In this notebook, we will investigate whether the sizes of the training, testing, and validation sets that result from 81-10-9 cluster sampling differ signficantly from the nominal 81-10-9 values.

In [1]:
# import modules and load data
import pandas as pd
import numpy as np
path_to_data = '../data/filtered_nao_drifters_with_sst_gradient.h5'
data = pd.read_hdf(path_to_data)
# add day of the year as an index (to be added to the data later)
data['day_of_year'] = data['time'].apply(lambda t : t.timetuple().tm_yday)

In [82]:
from scipy.stats import ttest_1samp

def TOST(train_test_val_proportions,train_test_val_flag,delta,popmean):
    train_proportions = train_test_val_proportions[:,train_test_val_flag]
    _, p1 = ttest_1samp(train_proportions-popmean, -delta,
                        axis=None, nan_policy='propagate', alternative='less')

    _, p2 = ttest_1samp(train_proportions-popmean, delta,
                        axis=None, nan_policy='propagate', alternative='greater')

    set_type = ['training', 'testing', 'validation']
    alpha = 0.05
    print("\n ------------- Test 1 -------------")
    if p1 < alpha:
        print(f"\nReject H0: The mean proportion of the data assigned to {set_type[train_test_val_flag]}, mu - {popmean} <= -{delta}")
    else:
        print(f"\nFail to reject H0: The mean proportion of the data assigned to {set_type[train_test_val_flag]}, mu - {popmean} > -{delta}")
    print(f"\n p-value for Test 1: {p1:.3f}")

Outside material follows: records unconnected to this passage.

import Literature.NumberTheory.LFunctions.ChebyshevHalfLineBiasThm9Proofs
import Literature.NumberTheory.LFunctions.ChebyshevHalfLineBiasThm4Proofs
import Mathlib.Analysis.Asymptotics.AsymptoticEquivalent
import HarnessLib

/-!
# GRH(χ₄)-EQUIVALENT criterion, asymptotic form (Suzuki 2025, §1.2, the sentence after Thm 4), PROVED — «nothing here bears on the truth of RH»
# `GRH for L(s, χ₄)` ⟺ `Σ_{2<p≤x} (−1)^{(p−1)/2} log p · √(x/p) log(x/p) ∼ −(√x/4)(log x)²`

LINE 1 — LABEL: RH-FREE literature (a kernel proof of a GRH(χ₄)-EQUIVALENCE; the asymptotic itself is GRH(χ₄)-CONDITIONAL).
An equivalence fixes WHICH asymptotic statement IS the GRH for `L(s, χ₄)`; it is not a route and not progress toward RH or
GRH; nothing here bears on the truth of RH. TRIAGE-TYPING tranche 1 part 2 (director-rh 2026-08-26, D-0088(4)): a cheap
kernel consequence of the tree's discharged facts; theorems only — no definition, no named fact (D-0014/D-0026).

M. Suzuki, *On variants of Chebyshev's conjecture*, Ramanujan J. **68** (2025), no. 4, art. 95 = arXiv:2411.07436
[`Suzuki2025Chebyshev`; PUBLISHED, refereed], §1.2, the paragraph after **Theorem 4**, AS PRINTED (journal p. 8): «According
to the proof of Theorem 4, GRH for `L(s, χ₄)` is equivalent to the left-hand side of (1.18) being asymptotically equal to
`−(√x/4)(log x)²`; thus, unlike (1.19), it does not yield a result stronger than GRH.» ((1.18) is the sum
`Σ_{2<p≤x} (−1)^{(p−1)/2} log p · √(x/p) log(x/p)` of Thm 4; (1.19) is the Aoki–Koyama asymptotic, a statement of other
papers, NOT typed.) The sentence was quoted in the docstring of the named fact `Suzuki2025Chebyshev_thm4`
(`ChebyshevHalfLineBiasVariants.lean`) but not stated; it is stated and PROVED here, with «asymptotically equal» read as
Mathlib's `Asymptotics.IsEquivalent` (`u ~[atTop] v` ⟺ `u − v = o(v)`):

* `Suzuki2025Chebyshev_thm4_isEquivalent_of_GRH` — GRH(χ₄) ⟹ (1.18) `∼ −(√x/4) log²x`: the tree's discharged Thm 9 (4.8)
  `SuzukiThm9.Suzuki2025Chebyshev_thm9_asymp_holds` (`ChebyshevHalfLineBiasThm9Proofs.lean`: `Σ_{p≤x} χ(p) log p √(x/p) log(x/p) +
  (√x/4) log²x = O(√x log x)` for real non-principal `χ` under GRH and `L(½, χ) ≠ 0`) at `χ = χ₄` (primitive, `L(½, χ₄) ≠ 0`:
  the tree's `SuzukiChi4Riesz.χ4_isPrimitive`, `SuzukiChi4Riesz.LFunction_χ4_half_ne_zero`), the identification of the two
  prime sums (`SuzukiChi4Asymptotic.primeSum_chi4_eq`: `χ₄(2) = 0`, `χ₄(p) = (−1)^{(p−1)/2}` for odd `p`), and
  `√x log x = o(√x log²x)`;
* `Suzuki2025Chebyshev_GRH_of_thm4_isEquivalent` — (1.18) `∼ −(√x/4) log²x` ⟹ (1.18) `→ −∞` ⟹ GRH(χ₄), by the tree's
  `Suzuki2025Chebyshev_thm4_mpr` (`ChebyshevHalfLineBiasChi4Proofs.lean`);
* `Suzuki2025Chebyshev_thm4_asymptotic_iff` — the printed equivalence.

## References
* [Suzuki2025Chebyshev] M. Suzuki, Ramanujan J. 68 (2025) 95 = arXiv:2411.07436: §1.2 Thm 4, (1.18), and the paragraph
  after it; §4.2 Thm 9, (4.8).
-/

noncomputable section

open Filter Topology Asymptotics
open scoped Real

namespace Literature.NumberTheory.LFunctions

namespace SuzukiChi4Asymptotic

/-- `χ₄(n)` as a complex number is the integer `χ₄(n)`. [folklore] -/
private theorem chi_apply (n : ℕ) :
    (ZMod.χ₄.ringHomComp (Int.castRingHom ℂ)) (n : ZMod 4) = ((ZMod.χ₄ (n : ZMod 4) : ℤ) : ℂ) := by
  rw [MulChar.ringHomComp_apply]
  simp

/-- `χ₄` is real-valued. [folklore] -/
private theorem chi_real (a : ZMod 4) : ((ZMod.χ₄.ringHomComp (Int.castRingHom ℂ)) a).im = 0 := by
  rw [MulChar.ringHomComp_apply]
  simp

/-- `χ₄ ≠ χ₀` (its conductor is `4`, the tree's `SuzukiChi4Riesz.χ4_isPrimitive`). [folklore] -/
private theorem chi_ne_one : (ZMod.χ₄.ringHomComp (Int.castRingHom ℂ) : DirichletCharacter ℂ 4) ≠ 1 := by
  intro h
  have hc := SuzukiChi4Riesz.χ4_isPrimitive
  rw [DirichletCharacter.isPrimitive_def, h, DirichletCharacter.conductor_one] at hc
  norm_num at hc

/-- **The two typed prime sums agree**: the Thm 9 sum `Σ_{p ≤ x} Re χ₄(p) log p √(x/p) log(x/p)` (over all primes `p ≤ x`)
equals the Thm 4 sum (1.18) `Σ_{2 < p ≤ x} (−1)^{(p−1)/2} log p √(x/p) log(x/p)` — `χ₄(2) = 0` and `χ₄(p) = (−1)^{(p−1)/2}`
for odd `p`. [cite: Suzuki2025Chebyshev, §1.2 Thm 4 as Thm 9 at χ = χ₄] -/
theorem primeSum_chi4_eq (x : ℝ) :
    ∑ p ∈ (Finset.Icc 1 ⌊x⌋₊).filter Nat.Prime,
        ((ZMod.χ₄.ringHomComp (Int.castRingHom ℂ)) (p : ZMod 4)).re * Real.log p * Real.sqrt (x / p) *
          Real.log (x / p) =
      ∑ p ∈ (Finset.Ioc 2 ⌊x⌋₊).filter Nat.Prime,
        (-1 : ℝ) ^ ((p - 1) / 2) * Real.log p * Real.sqrt (x / p) * Real.log (x / p) := by
  have hsub : (Finset.Ioc 2 ⌊x⌋₊).filter Nat.Prime ⊆ (Finset.Icc 1 ⌊x⌋₊).filter Nat.Prime := by
    intro p hp
    simp only [Finset.mem_filter, Finset.mem_Ioc, Finset.mem_Icc] at hp ⊢
    exact ⟨⟨by omega, hp.1.2⟩, hp.2⟩
  have hvan : ∀ p ∈ (Finset.Icc 1 ⌊x⌋₊).filter Nat.Prime, p ∉ (Finset.Ioc 2 ⌊x⌋₊).filter Nat.Prime →
      ((ZMod.χ₄.ringHomComp (Int.castRingHom ℂ)) (p : ZMod 4)).re * Real.log p * Real.sqrt (x / p) *
        Real.log (x / p) = 0 := by
    intro p hp hp'
    rw [Finset.mem_filter, Finset.mem_Icc] at hp
    have hp2 : p = 2 := by
      by_contra hne
      have h2 := hp.2.two_le
      exact hp' (Finset.mem_filter.2 ⟨Finset.mem_Ioc.2 ⟨by omega, hp.1.2⟩, hp.2⟩)
    subst hp2
    have h0 : ZMod.χ₄ ((2 : ℕ) : ZMod 4) = 0 := by decide
    rw [chi_apply, h0]
    simp
  rw [← Finset.sum_subset hsub hvan]
  refine Finset.sum_congr rfl fun p hp ↦ ?_
  rw [Finset.mem_filter, Finset.mem_Ioc] at hp
  have hodd : p % 2 = 1 := by
    rcases hp.2.eq_two_or_odd' with h2 | ho
    · omega
    · exact Nat.odd_iff.1 ho
  have hre : ((ZMod.χ₄.ringHomComp (Int.castRingHom ℂ)) (p : ZMod 4)).re = (-1 : ℝ) ^ ((p - 1) / 2) := by
    rw [chi_apply, Complex.intCast_re, ZMod.χ₄_eq_neg_one_pow hodd, show (p - 1) / 2 = p / 2 by omega]
    push_cast
    ring
  rw [hre]

/-- `√x log x = o(√x log²x / 4)` at `+∞`. [folklore] -/
private theorem isLittleO_sqrt_mul_log :
    (fun x : ℝ ↦ Real.sqrt x * Real.log x) =o[atTop] fun x : ℝ ↦ -(Real.sqrt x / 4 * Real.log x ^ 2) := by
  refine Asymptotics.isLittleO_neg_right.2 ?_
  have h2 : (fun _ : ℝ ↦ (1 : ℝ)) =o[atTop] fun x : ℝ ↦ Real.log x / 4 := by
    rw [Asymptotics.isLittleO_const_left]
    right
    have h : Tendsto (fun x : ℝ ↦ Real.log x / 4) atTop atTop :=
      Real.tendsto_log_atTop.atTop_div_const (by norm_num)
    exact tendsto_norm_atTop_atTop.comp h
  have h3 := (Asymptotics.isBigO_refl (fun x : ℝ ↦ Real.sqrt x * Real.log x) atTop).mul_isLittleO h2
  refine (h3.congr_left fun x ↦ ?_).congr_right fun x ↦ ?_
  · ring
  · ring

/-- `−(√x/4) log²x → −∞`. [folklore] -/
private theorem tendsto_model_atBot :
    Tendsto (fun x : ℝ ↦ -(Real.sqrt x / 4 * Real.log x ^ 2)) atTop atBot := by
  have hv' : Tendsto (fun x : ℝ ↦ Real.sqrt x / 4 * Real.log x ^ 2) atTop atTop := by
    refine tendsto_atTop_mono' atTop ?_ Real.tendsto_log_atTop
    filter_upwards [eventually_ge_atTop (16 : ℝ), Real.tendsto_log_atTop.eventually_ge_atTop 1] with x hx hlx
    have hsx : 4 ≤ Real.sqrt x := by
      rw [show (4 : ℝ) = Real.sqrt 16 by
        rw [show (16 : ℝ) = 4 ^ 2 by norm_num, Real.sqrt_sq (by norm_num : (0 : ℝ) ≤ 4)]]
      exact Real.sqrt_le_sqrt hx
    nlinarith
  exact tendsto_neg_atTop_atBot.comp hv'

end SuzukiChi4Asymptotic

open SuzukiChi4Asymptotic in
/-- **GRH(χ₄) ⟹ (1.18) is asymptotically `−(√x/4)(log x)²`** («only if» half of the printed sentence): from the tree's
Thm 9 (4.8) at `χ = χ₄` (`SuzukiThm9.Suzuki2025Chebyshev_thm9_asymp_holds`, error `O(√x log x) = o(√x log²x)`).
GRH(χ₄)-CONDITIONAL asymptotic. [cite: Suzuki2025Chebyshev, §1.2, paragraph after Thm 4 («equivalent to the left-hand side of (1.18) being asymptotically equal to −(√x/4)(log x)²»)] -/
theorem Suzuki2025Chebyshev_thm4_isEquivalent_of_GRH
    (hGRH : DirichletCharacter.RiemannHypothesis (ZMod.χ₄.ringHomComp (Int.castRingHom ℂ) : DirichletCharacter ℂ 4)) :
    (fun x : ℝ ↦ ∑ p ∈ (Finset.Ioc 2 ⌊x⌋₊).filter Nat.Prime,
        (-1 : ℝ) ^ ((p - 1) / 2) * Real.log p * Real.sqrt (x / p) * Real.log (x / p)) ~[atTop]
      fun x : ℝ ↦ -(Real.sqrt x / 4 * Real.log x ^ 2) := by
  set χ : DirichletCharacter ℂ 4 := ZMod.χ₄.ringHomComp (Int.castRingHom ℂ) with hχ
  have h9 := SuzukiThm9.Suzuki2025Chebyshev_thm9_asymp_holds 4 χ chi_ne_one chi_real hGRH
    SuzukiChi4Riesz.LFunction_χ4_half_ne_zero
  refine Asymptotics.IsLittleO.isEquivalent ?_
  have h5 : ((fun x : ℝ ↦ ∑ p ∈ (Finset.Ioc 2 ⌊x⌋₊).filter Nat.Prime,
        (-1 : ℝ) ^ ((p - 1) / 2) * Real.log p * Real.sqrt (x / p) * Real.log (x / p)) -
        fun x : ℝ ↦ -(Real.sqrt x / 4 * Real.log x ^ 2)) =
      fun x : ℝ ↦ ∑ p ∈ (Finset.Icc 1 ⌊x⌋₊).filter Nat.Prime,
          (χ (p : ZMod 4)).re * Real.log p * Real.sqrt (x / p) * Real.log (x / p)
        + Real.sqrt x / 4 * Real.log x ^ 2 := by
    funext x
    simp only [Pi.sub_apply]
    rw [hχ, primeSum_chi4_eq x]
    ring
  rw [h5]
  exact h9.trans_isLittleO isLittleO_sqrt_mul_log

open SuzukiChi4Asymptotic in
/-- **(1.18) asymptotically `−(√x/4)(log x)²` ⟹ GRH(χ₄)** («if» half of the printed sentence): the asymptotic forces
(1.18) `→ −∞`, and Thm 4 («if», the tree's `Suzuki2025Chebyshev_thm4_mpr`) gives GRH for `L(s, χ₄)`.
[cite: Suzuki2025Chebyshev, §1.2, paragraph after Thm 4 (with Thm 4)] -/
theorem Suzuki2025Chebyshev_GRH_of_thm4_isEquivalent
    (h : (fun x : ℝ ↦ ∑ p ∈ (Finset.Ioc 2 ⌊x⌋₊).filter Nat.Prime,
        (-1 : ℝ) ^ ((p - 1) / 2) * Real.log p * Real.sqrt (x / p) * Real.log (x / p)) ~[atTop]
      fun x : ℝ ↦ -(Real.sqrt x / 4 * Real.log x ^ 2)) :
    DirichletCharacter.RiemannHypothesis (ZMod.χ₄.ringHomComp (Int.castRingHom ℂ) : DirichletCharacter ℂ 4) :=
  Suzuki2025Chebyshev_thm4_mpr (h.tendsto_atBot_iff.2 tendsto_model_atBot)

/-- **Suzuki 2025, the sentence after Theorem 4, PROVED**: «GRH for `L(s, χ₄)` is equivalent to the left-hand side of (1.18)
being asymptotically equal to `−(√x/4)(log x)²`.» GRH(χ₄)-EQUIVALENT criterion (an equivalence; nothing here bears on the
truth of RH or GRH). [cite: Suzuki2025Chebyshev, §1.2, paragraph after Thm 4] -/
theorem Suzuki2025Chebyshev_thm4_asymptotic_iff :
    DirichletCharacter.RiemannHypothesis (ZMod.χ₄.ringHomComp (Int.castRingHom ℂ) : DirichletCharacter ℂ 4) ↔
      (fun x : ℝ ↦ ∑ p ∈ (Finset.Ioc 2 ⌊x⌋₊).filter Nat.Prime,
          (-1 : ℝ) ^ ((p - 1) / 2) * Real.log p * Real.sqrt (x / p) * Real.log (x / p)) ~[atTop]
        fun x : ℝ ↦ -(Real.sqrt x / 4 * Real.log x ^ 2) :=
  ⟨Suzuki2025Chebyshev_thm4_isEquivalent_of_GRH, Suzuki2025Chebyshev_GRH_of_thm4_isEquivalent⟩

end Literature.NumberTheory.LFunctions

    print("\n ------------- Test 2 -------------")
    if p2 < alpha:
        print(f"\nReject H0: The mean proportion of the data assigned to {set_type[train_test_val_flag]}, mu - {popmean} >= {delta}")
    else:
        print(f"\nFail to reject H0: The mean proportion of the data assigned to {set_type[train_test_val_flag]}, mu - {popmean} < {delta}")
    print(f"\n p-value for Test 2: {p2:.3f}")    



In [38]:
# prediction intervals (re do this later)
from scipy.stats import t

def prediction_interval(data, future_sample_size=1, alpha=0.05):
    n = len(data) 
    mean = np.mean(data)
    std = np.std(data, ddof=1) 
    
    t_crit = t.ppf(1 - alpha / 2, df=n - 1)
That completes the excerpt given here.